А косточек от всяких там фруктов у насыпи валяется столько, что земли не видно. Шантрапа, все шакалы, которые могут ходить, кладут те косточки на рельсу и долбят камнем. По всей станции звон да долбеж стоит!
– Слышно, – попытался сказать Сашка и даже улыбнулся бескровными губами. Как все из него выжало-то. Колька смотрел и удивлялся.
Но об одном, что видел тут, на станции, он промолчал. О странных вагонах на дальнем тупике за водокачкой. На те вагоны он набрел случайно, собирая вдоль насыпи терн, и услыхал, как из теплушки, из зарешеченного окошечка наверху, кто-то его позвал. Он поднял голову и увидел глаза, одни сперва глаза: то ли мальчик, то ли девочка. Черные блестящие глаза, а потом рот, язык и губы. Этот рот тянулся наружу и произносил лишь один странный звук: «Хи». Колька удивился и показал ладонь с сизоватыми твердыми ягодами: «Это?» Ведь ясно же было, что его просили. А о чем просить, если, кроме ягод, ничего и не было.
– Хи! Хи! – закричал голос, и вдруг ожило деревянное нутро вагона. В решетку впились детские руки, другие глаза, другие рты, они менялись, будто отталкивали друг друга, и вместе с тем нарастал странный гул голосов, словно забурчало в утробе у слона.
Колька отпрянул, чуть не упал. И тут неведомо откуда объявился вооруженный солдат. Он стукнул кулаком по деревянному борту вагона, не сильно, но голоса сразу пропали, и наступила мертвая тишина. И руки пропали. Остались лишь глаза, наполненные страхом. И все они теперь были устремлены на солдата.
А он, задрав голову, показал кулак и привычно произнес:
– Не шуметь! Чечмеки! Кому говорят! Чтобы ти-хо!
Он шагнул к еще не опомнившемуся Кольке, ловко развернул лицом к станции, будто знал, откуда он взялся, и подтолкнул в спину:
– Топай, топай отсюда! Тут не цирк, и смотреть тут нечего!
Колька летел до самой станции, зажав в горсти свои дурацкие ягоды. Не будь Сашка в таком тяжелом состоянии, он тут бы выложил ему новость да про чечмена бы спросил… Шпана, скажем, или беспризорщина, или жулье, или блатяги?.. Эти названия ему известны. А тут – новенькое, переварить башкой надо. Но Сашка был плох. Погибал, судя по всему, Сашка.
А белая женщина, та, что в халате, еще таблетки принесла и бурду во флаконе. Колька из жалости к брату половину тех таблеток сам пожрал (вот отрава-то) и бурду выпил. Одному Сашке, он понимал, с такими лечениями не выжить. Он даже градусник подержал за Сашку, но тут его засекли.

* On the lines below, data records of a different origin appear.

import Literature.NumberTheory.EllipticCurves.DeShalit1987.KatzMeasureJZero
import HarnessLib

set_option autoImplicit false

/-!
# The (49)–(50) interpolation range as a PARAMETER of the receptacles on the lower path at `p = 2`:
# `IsLMeasureOn R`, `IsKatzDistribution₂On R`, the corner `RJ0 m j := j = 0 ∧ 3 ≤ m`, and their
# identification with de Shalit's `j = 0` twins `IsLMeasure₀` / `IsKatzDistribution₂₀`

de Shalit 1987, II Thm. 4.14 (36) (p. 71) / II.4.16 (49)–(50) (p. 76–77) interpolate `L(ε⁻¹, 0)` for `ε` of
type `(−m, j)`, `0 ≤ j < m`; the tree types this as `DeShalit1987.IsLMeasure` (measure on `Γ_K`) and
`DeShalit1987.IsKatzDistribution₂` (its push-forward to `ℤ_p²`, II.4.17 (54)), and the `j = 0`, `3 ≤ m` slice
(Thm. 4.12 (31), p. 66–67) as the twins `DeShalit1987.IsLMeasure₀` / `DeShalit1987.IsKatzDistribution₂₀`
(`Literature/…/DeShalit1987/KatzMeasureJZero.lean`).

This file makes the RANGE a parameter `R : ℕ → ℕ → Prop` of both predicates — scaffolding only, so that
the two extreme instances are identified BY NAME and every range-uniform argument is written once:

* §0 the key-parametric handshake (pure logic): a consumer reading the interpolation predicate only as the
  KEY shared by an `∃`-hypothesis and a `∀`-hypothesis concludes for ANY key (`concl_of_keyed_handshake`);
  re-keying the `∀`-side on a weaker key is a stronger hypothesis (`forall_key_anti`), re-keying the `∃`-side
  is free (`exists_key_mono`).
* §1 `IsLMeasureOn R` (verbatim `IsLMeasure` with the binder `R m j →`), ANTITONE in `R`;
  `R := ⊤` ⟺ `IsLMeasure` (`isLMeasure_iff_isLMeasureOn_top`); the corner `RJ0`; and
  ★ `isLMeasureOn_RJ0_iff_isLMeasure₀` — the `RJ0`-slice IS the twin `IsLMeasure₀`.
* §2 `IsKatzDistribution₂On R` (verbatim `IsKatzDistribution₂` with `R m j →`); `R := ⊤` ⟺ the tree's
  predicate; ★ `isKatzDistribution₂On_RJ0_iff_isKatzDistribution₂₀` — the `RJ0`-slice IS the twin; and
  `IsLMeasureOn.isKatzDistribution₂On` — the transport II.4.17 (54) is POINTWISE in the range point, proved
  once for every `R` by the tree's proof of `IsLMeasure.isKatzDistribution₂` (at `R := RJ0` it is the twin's
  `IsLMeasure₀.isKatzDistribution₂₀`, `isKatzDistribution₂On_RJ0_of_isLMeasure₀`).

Every `def` is a predicate with explicit binders (nothing is asserted); every `theorem` is proved; no named
fact, no instance, no notation.

## References

* [deShalit1987] E. de Shalit, *Iwasawa theory of elliptic curves with complex multiplication* (1987):
  II Thm. 4.12 (31) (p. 66–67), II Thm. 4.14 (36) (p. 71), II.4.16 (49)–(50) (p. 76–77), II.4.17 (54) (p. 78).
* [Rubin1991] K. Rubin, Invent. Math. 103 (1991), §4 Thm. 4.1 (the consumer of the two-variable key).
-/

noncomputable section

open scoped Classical
open NumberField IsDedekindDomain Field
open Literature.NumberTheory.GaloisRepresentations
open Literature.NumberTheory.EllipticCurves
open Literature.NumberTheory.EllipticCurves.DeShalit1987

namespace Summit.BirchSwinnertonDyer.Rank1Residual.P2.RangeCut

/-! ## §0 The key-parametric handshake -/

section Handshake

variable {α : Type*} {Key Key₀ Good MC : α → Prop} {C : Prop}

/-- **The consumer reads the Katz predicate only as a KEY**: from `hR : ∃ g, Key g ∧ Good g` (R∃, the value in
existence form), `hMCall : ∀ g, Key g → MC g` (MC⁻ keyed on the SAME predicate) and the key-free glue
`MC g → Good g → C`, the conclusion follows — for ANY `Key` (the shape of the proof term of
`Theorems.PrintCf2.RubinValueTwoLower.lower_two_of_DGal_of_subsetForall_of_katzValueExists`,
`hMC := hMCall Ω δ Ωp G₂ hΩ hδ hG₂`). -/
theorem concl_of_keyed_handshake (hR : ∃ g, Key g ∧ Good g) (hMCall : ∀ g, Key g → MC g)
    (hglue : ∀ g, MC g → Good g → C) : C := by
  obtain ⟨g, hk, hg⟩ := hR
  exact hglue g (hMCall g hk) hg

/-- Re-keying the `∀`-side on a WEAKER key `Key₀ ⊇ Key` (e.g. the `j = 0` slice) is a STRONGER hypothesis. -/
theorem forall_key_anti (hK : ∀ g, Key g → Key₀ g) (h : ∀ g, Key₀ g → MC g) : ∀ g, Key g → MC g :=
  fun g hg ↦ h g (hK g hg)

/-- Re-keying the `∃`-side on a weaker key is free. -/
theorem exists_key_mono (hK : ∀ g, Key g → Key₀ g) (h : ∃ g, Key g ∧ Good g) : ∃ g, Key₀ g ∧ Good g := by
  obtain ⟨g, hk, hg⟩ := h
  exact ⟨g, hK g hk, hg⟩

/-- **The `j = 0` handshake**: with BOTH sides keyed on the weaker key the conclusion follows (the `j = 0`
existence statement supplies `hR₀`; the price is `hMCall₀`, the `∀`-side keyed on the `j = 0` predicate). -/
theorem concl_of_keyed_handshake₀ (hR₀ : ∃ g, Key₀ g ∧ Good g) (hMCall₀ : ∀ g, Key₀ g → MC g)
    (hglue : ∀ g, MC g → Good g → C) : C :=
  concl_of_keyed_handshake hR₀ hMCall₀ hglue

end Handshake

/-! ## §1 de Shalit's (49)–(50) with the interpolation range CUT to `R` -/

section LMeasure

variable {p : ℕ} [Fact p.Prime] {K : Type} [Field K] [NumberField K]

/-- **(49)–(50) on the sub-range `R`**: verbatim `DeShalit1987.IsLMeasure` with the extra binder `R m j →`.
`R := fun _ _ ↦ True` is the tree's predicate; `R := RJ0` is the twin `IsLMeasure₀`.  A predicate on
`μ` — nothing is asserted. [cite: deShalit1987, II.4.16 (49)–(50) (p. 76–77)] -/
def IsLMeasureOn (R : ℕ → ℕ → Prop) (ι : PadicAlgCl p ≃+* ℂ) (v vbar : HeightOneSpectrum (𝓞 K))
    (S : Finset (HeightOneSpectrum (𝓞 K))) (Ω δ : ℂ) (Ωp : ℂ_[p])
    (𝒰 : SubgroupTower (absoluteGaloisGroup K)) (μ : GroupDistribution 𝒰 ℂ_[p]) : Prop :=
  ∀ (ε : HeckeCharacter K) (e : FramedGaloisRep K (PadicAlgCl p) 1) (m j : ℕ), R m j →
    IsPAdicAvatarOutside S ι ε e → j < m →
    ε.HasInfinityType (fun _ ↦ -(m : ℤ)) (fun _ ↦ (j : ℤ)) →
    (∀ w : HeightOneSpectrum (𝓞 K), w ∉ S → w ≠ vbar → ε.IsUnramifiedAt w) →
    𝒰.IsTowerContinuous (fun σ ↦ avatarValueAt e σ) →
    ∀ hL : LFunction.HasEntireContinuation (heckeLFunction ε),
      μ.integral (fun σ ↦ avatarValueAt e σ) =
        ((ι.symm (DeShalit1987.interpolationValue p v vbar S ε m j Ω δ (hL.continuation 0)) :
            PadicAlgCl p) : ℂ_[p]) * Ωp ^ (m + j)

/-- **The extremal corner `j = 0`, `3 ≤ m`** — the range of the twins `IsLMeasure₀` / `IsKatzDistribution₂₀` /
`IsKatzMeasure₂₀` (critical type `(−m, 0)`, de Shalit II Thm. 4.12 (31) itself, no `D`-operator).
[cite: deShalit1987, II Thm. 4.12 (31) (p. 66–67)] -/
def RJ0 : ℕ → ℕ → Prop := fun m j ↦ j = 0 ∧ 3 ≤ m

variable {ι : PadicAlgCl p ≃+* ℂ} {v vbar : HeightOneSpectrum (𝓞 K)} {S : Finset (HeightOneSpectrum (𝓞 K))}
  {Ω δ : ℂ} {Ωp : ℂ_[p]} {𝒰 : SubgroupTower (absoluteGaloisGroup K)} {μ : GroupDistribution 𝒰 ℂ_[p]}

/-- `IsLMeasureOn` is ANTITONE in the range. [cite: deShalit1987, II.4.16 (49)–(50) (p. 76–77)] -/
theorem IsLMeasureOn.anti {R R' : ℕ → ℕ → Prop} (hRR' : ∀ m j, R m j → R' m j)
    (h : IsLMeasureOn R' ι v vbar S Ω δ Ωp 𝒰 μ) : IsLMeasureOn R ι v vbar S Ω δ Ωp 𝒰 μ :=
  fun ε e m j hR ↦ h ε e m j (hRR' m j hR)

/-- The full predicate gives every slice. [cite: deShalit1987, II.4.16 (49)–(50) (p. 76–77)] -/
theorem isLMeasureOn_of_isLMeasure (R : ℕ → ℕ → Prop) (h : IsLMeasure ι v vbar S Ω δ Ωp 𝒰 μ) :
    IsLMeasureOn R ι v vbar S Ω δ Ωp 𝒰 μ :=
  fun ε e m j _ ↦ h ε e m j

/-- `R := ⊤` IS the tree's predicate. [cite: deShalit1987, II.4.16 (49)–(50) (p. 76–77)] -/
theorem isLMeasure_iff_isLMeasureOn_top :
    IsLMeasure ι v vbar S Ω δ Ωp 𝒰 μ ↔ IsLMeasureOn (fun _ _ ↦ True) ι v vbar S Ω δ Ωp 𝒰 μ :=
  ⟨isLMeasureOn_of_isLMeasure _, fun h ε e m j ↦ h ε e m j trivial⟩


/-- ★ **The `RJ0`-slice IS the twin `IsLMeasure₀`** (instantiate `j := 0`; conversely the binder `R m j`
forces `j = 0`). [cite: deShalit1987, II Thm. 4.12 (31) (p. 66–67), II.4.16 (49)–(50) (p. 76–77)] -/
theorem isLMeasureOn_RJ0_iff_isLMeasure₀ :
    IsLMeasureOn RJ0 ι v vbar S Ω δ Ωp 𝒰 μ ↔ IsLMeasure₀ ι v vbar S Ω δ Ωp 𝒰 μ := by
  constructor
  · intro h ε e m hav hm hinf hunr hcont hL
    simpa using h ε e m 0 ⟨rfl, hm⟩ hav (by omega) (by simpa using hinf) hunr hcont hL
  · intro h ε e m j hR hav _ hinf hunr hcont hL
    obtain ⟨rfl, hm⟩ := hR
    simpa using h ε e m hav hm (by simpa using hinf) hunr hcont hL

/-- The twin gives the `RJ0`-slice (the direction consumers use). [cite: deShalit1987, II Thm. 4.12 (31) (p. 66–67)] -/
theorem isLMeasureOn_RJ0_of_isLMeasure₀ (h : IsLMeasure₀ ι v vbar S Ω δ Ωp 𝒰 μ) :
    IsLMeasureOn RJ0 ι v vbar S Ω δ Ωp 𝒰 μ :=
  isLMeasureOn_RJ0_iff_isLMeasure₀.mpr h

/-- The full predicate gives the twin through the slice (agrees with the tree's `IsLMeasure.isLMeasure₀`).
[cite: deShalit1987, II Thm. 4.14 (36) (p. 71), II Thm. 4.12 (31) (p. 66–67)] -/
theorem isLMeasure₀_of_isLMeasure' (h : IsLMeasure ι v vbar S Ω δ Ωp 𝒰 μ) : IsLMeasure₀ ι v vbar S Ω δ Ωp 𝒰 μ :=
  isLMeasureOn_RJ0_iff_isLMeasure₀.mp (isLMeasureOn_of_isLMeasure RJ0 h)

end LMeasure

/-! ## §2 The transport to `ℤ_p²` is POINTWISE in the range point -/

section Transport

variable {p : ℕ} [Fact p.Prime] {K : Type} [Field K] [NumberField K]

/-- **(49)–(50) on the `ℤ_p²`-quotient, range cut to `R`**: verbatim `DeShalit1987.IsKatzDistribution₂` with `R m j →`.
A predicate on `D` — nothing is asserted. [cite: deShalit1987, II.4.16 (49)–(50) (p. 76–77), II.4.17 (54) (p. 78)] -/
def IsKatzDistribution₂On (R : ℕ → ℕ → Prop) (ι : PadicAlgCl p ≃+* ℂ) (v vbar : HeightOneSpectrum (𝓞 K))
    (S : Finset (HeightOneSpectrum (𝓞 K))) (κ₁ κ₂ : ZpExtension K p) (lam : HeckeCharacter K)
    (Ω δ : ℂ) (Ωp : ℂ_[p]) (D : BoundedDistribution (padicIntSq p) ℂ_[p]) : Prop :=
  ∀ (ρ : HeckeCharacter K) (r : FramedGaloisRep K (PadicAlgCl p) 1) (m j : ℕ), R m j →
    IsPAdicAvatarOf ι ρ r → FactorsThroughPair κ₁ κ₂ r → j < m →
    (lam * ρ).HasInfinityType (fun _ ↦ -(m : ℤ)) (fun _ ↦ (j : ℤ)) →
    (∀ w : HeightOneSpectrum (𝓞 K), w ∉ S → w ≠ vbar → (lam * ρ).IsUnramifiedAt w) →
    ∀ (hL : LFunction.HasEntireContinuation (heckeLFunction (lam * ρ)))
      (F : ℤ_[p] × ℤ_[p] → ℂ_[p]), (∀ σ, F (ZpExtension.pairCoord κ₁ κ₂ σ) = avatarValueAt r σ) →
      D.integral F =
        ((ι.symm (DeShalit1987.interpolationValue p v vbar S (lam * ρ) m j Ω δ (hL.continuation 0)) :
            PadicAlgCl p) : ℂ_[p]) * Ωp ^ (m + j)

variable {ι : PadicAlgCl p ≃+* ℂ} {v vbar : HeightOneSpectrum (𝓞 K)} {S : Finset (HeightOneSpectrum (𝓞 K))}
  {κ₁ κ₂ : ZpExtension K p} {lam : HeckeCharacter K} {Ω δ : ℂ} {Ωp : ℂ_[p]}
  {𝒰 : SubgroupTower (absoluteGaloisGroup K)} {μ : GroupDistribution 𝒰 ℂ_[p]}
  {D : BoundedDistribution (padicIntSq p) ℂ_[p]}

/-- The full predicate gives every slice. [cite: deShalit1987, II.4.16 (49)–(50) (p. 76–77), II.4.17 (54) (p. 78)] -/
theorem isKatzDistribution₂On_of_isKatzDistribution₂ (R : ℕ → ℕ → Prop)
    (h : IsKatzDistribution₂ ι v vbar S κ₁ κ₂ lam Ω δ Ωp D) : IsKatzDistribution₂On R ι v vbar S κ₁ κ₂ lam Ω δ Ωp D :=
  fun ρ r m j _ ↦ h ρ r m j

/-- `R := ⊤` IS the tree's predicate. [cite: deShalit1987, II.4.16 (49)–(50) (p. 76–77), II.4.17 (54) (p. 78)] -/
theorem isKatzDistribution₂_iff_on_top :
    IsKatzDistribution₂ ι v vbar S κ₁ κ₂ lam Ω δ Ωp D ↔
      IsKatzDistribution₂On (fun _ _ ↦ True) ι v vbar S κ₁ κ₂ lam Ω δ Ωp D :=
  ⟨isKatzDistribution₂On_of_isKatzDistribution₂ _, fun h ρ r m j ↦ h ρ r m j trivial⟩

/-- ★ **THE TRANSPORT IS POINTWISE IN THE RANGE POINT**: `IsLMeasureOn R` on `Γ_K` gives `IsKatzDistribution₂On R`
for the SAME `R` on the push-forward of `l·μ` to `ℤ_p²` — the tree's proof of `IsLMeasure.isKatzDistribution₂`
VERBATIM with `R m j` threaded (it instantiates (49)–(50) at `ε = λρ` of the SAME type `(−m, j)`); at `R := RJ0`
it is the twin's `IsLMeasure₀.isKatzDistribution₂₀` (`isKatzDistribution₂On_RJ0_of_isLMeasure₀`).
[cite: deShalit1987, II.4.16 (49)–(50) (p. 76–77), II.4.17 (54) (p. 78)] -/
theorem IsLMeasureOn.isKatzDistribution₂On {R : ℕ → ℕ → Prop}
    (hμ : IsLMeasureOn R ι v vbar S Ω δ Ωp 𝒰 μ)
    (hU : ∀ n, IsOpen (𝒰.U n : Set (absoluteGaloisGroup K)))
    (hN : ⋂ n, (𝒰.U n : Set (absoluteGaloisGroup K)) ⊆ DeShalit1987.rayKer K p S)
    (hvbar : ((p : ℕ) : 𝓞 K) ∈ vbar.asIdeal)
    {l : FramedGaloisRep K (PadicAlgCl p) 1} (hl : IsPAdicAvatarOutside S ι lam l)
    (hlam : ∀ w : HeightOneSpectrum (𝓞 K), w ∉ S → ((p : ℕ) : 𝓞 K) ∉ w.asIdeal → lam.IsUnramifiedAt w)
    (hind : κ₁.IsIndependent κ₂) :
    IsKatzDistribution₂On R ι v vbar S κ₁ κ₂ lam Ω δ Ωp
      (katzDistribution₂ μ (DeShalit1987.isTowerContinuous_pairCoord κ₁ κ₂ hU hN) l
        (DeShalit1987.isTowerContinuous_avatarValueAt hl hlam hU hN)) := by
  intro ρ r m j hR hr hκ hjm hinf hunr hL F hF
  have hFeq : F = ZpExtension.pairChar hind r := ZpExtension.eq_pairChar_of_forall_apply_pairCoord hind hκ hF
  have hFc : UniformContinuous F := by
    rw [hFeq]
    exact CompactSpace.uniformContinuous_of_continuous (ZpExtension.continuous_pairChar hind hκ)
  have hF1 : ∀ x, ‖F x‖ ≤ 1 := fun x ↦ by
    obtain ⟨σ, rfl⟩ := ZpExtension.pairCoord_surjective hind x
    rw [hF]
    exact (norm_avatarValueAt_eq_one r σ).le
  have hunr' : ∀ w : HeightOneSpectrum (𝓞 K), w ∉ S → ((p : ℕ) : 𝓞 K) ∉ w.asIdeal →
      (lam * ρ).IsUnramifiedAt w :=
    fun w hwS hwp ↦ hunr w hwS fun h ↦ hwp (h ▸ hvbar)
  have hav : IsPAdicAvatarOutside S ι (lam * ρ) (FramedRep.twist r (detChar l)) :=
    hr.mul_twist_outside hl hlam
  have htc : 𝒰.IsTowerContinuous (fun σ ↦ avatarValueAt (FramedRep.twist r (detChar l)) σ) :=
    DeShalit1987.isTowerContinuous_avatarValueAt hav hunr' hU hN
  rw [integral_katzDistribution₂ μ _ l _ hFc hF1, ← hμ (lam * ρ) _ m j hR hav hjm hinf hunr htc hL]
  exact μ.integral_congr fun σ ↦ by rw [hF, avatarValueAt_twist_detChar, mul_comm]


/-- ★ **The `RJ0`-slice IS the twin `IsKatzDistribution₂₀`**. [cite: deShalit1987, II Thm. 4.12 (31) (p. 66–67), II.4.16 (49)–(50) (p. 76–77), II.4.17 (54) (p. 78)] -/
theorem isKatzDistribution₂On_RJ0_iff_isKatzDistribution₂₀ :
    IsKatzDistribution₂On RJ0 ι v vbar S κ₁ κ₂ lam Ω δ Ωp D ↔
      IsKatzDistribution₂₀ ι v vbar S κ₁ κ₂ lam Ω δ Ωp D := by
  constructor
  · intro h ρ r m hr hκ hm hinf hunr hL F hF
    simpa using h ρ r m 0 ⟨rfl, hm⟩ hr hκ (by omega) (by simpa using hinf) hunr hL F hF
  · intro h ρ r m j hR hr hκ _ hinf hunr hL F hF
    obtain ⟨rfl, hm⟩ := hR
    simpa using h ρ r m hr hκ hm (by simpa using hinf) hunr hL F hF

/-- At `R := RJ0` the transport is the twin's, BY NAME (`IsLMeasure₀.isKatzDistribution₂₀` through the two
identifications). [cite: deShalit1987, II.4.16 (49)–(50) (p. 76–77), II.4.17 (54) (p. 78)] -/
theorem isKatzDistribution₂On_RJ0_of_isLMeasure₀
    (hμ : IsLMeasure₀ ι v vbar S Ω δ Ωp 𝒰 μ)
    (hU : ∀ n, IsOpen (𝒰.U n : Set (absoluteGaloisGroup K)))
    (hN : ⋂ n, (𝒰.U n : Set (absoluteGaloisGroup K)) ⊆ DeShalit1987.rayKer K p S)
    (hvbar : ((p : ℕ) : 𝓞 K) ∈ vbar.asIdeal)
    {l : FramedGaloisRep K (PadicAlgCl p) 1} (hl : IsPAdicAvatarOutside S ι lam l)
    (hlam : ∀ w : HeightOneSpectrum (𝓞 K), w ∉ S → ((p : ℕ) : 𝓞 K) ∉ w.asIdeal → lam.IsUnramifiedAt w)
    (hind : κ₁.IsIndependent κ₂) :
    IsKatzDistribution₂On RJ0 ι v vbar S κ₁ κ₂ lam Ω δ Ωp
      (katzDistribution₂ μ (DeShalit1987.isTowerContinuous_pairCoord κ₁ κ₂ hU hN) l
        (DeShalit1987.isTowerContinuous_avatarValueAt hl hlam hU hN)) :=
  isKatzDistribution₂On_RJ0_iff_isKatzDistribution₂₀.mpr (hμ.isKatzDistribution₂₀ hU hN hvbar hl hlam hind)

end Transport

end Summit.BirchSwinnertonDyer.Rank1Residual.P2.RangeCut

end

Остроглазая белая врачиха разделила братьев и велела Кольке пока пожить в другом вагоне.
Колька сопротивлялся, не уходил, даже пытался на голос взять, но все напрасно. Врачиха оказалась твердокаменной. Чуть не силой, при помощи белого мужчины, вытурила Кольку и велела не показываться возле Сашки. Не то, пригрозила, его вообще увезут.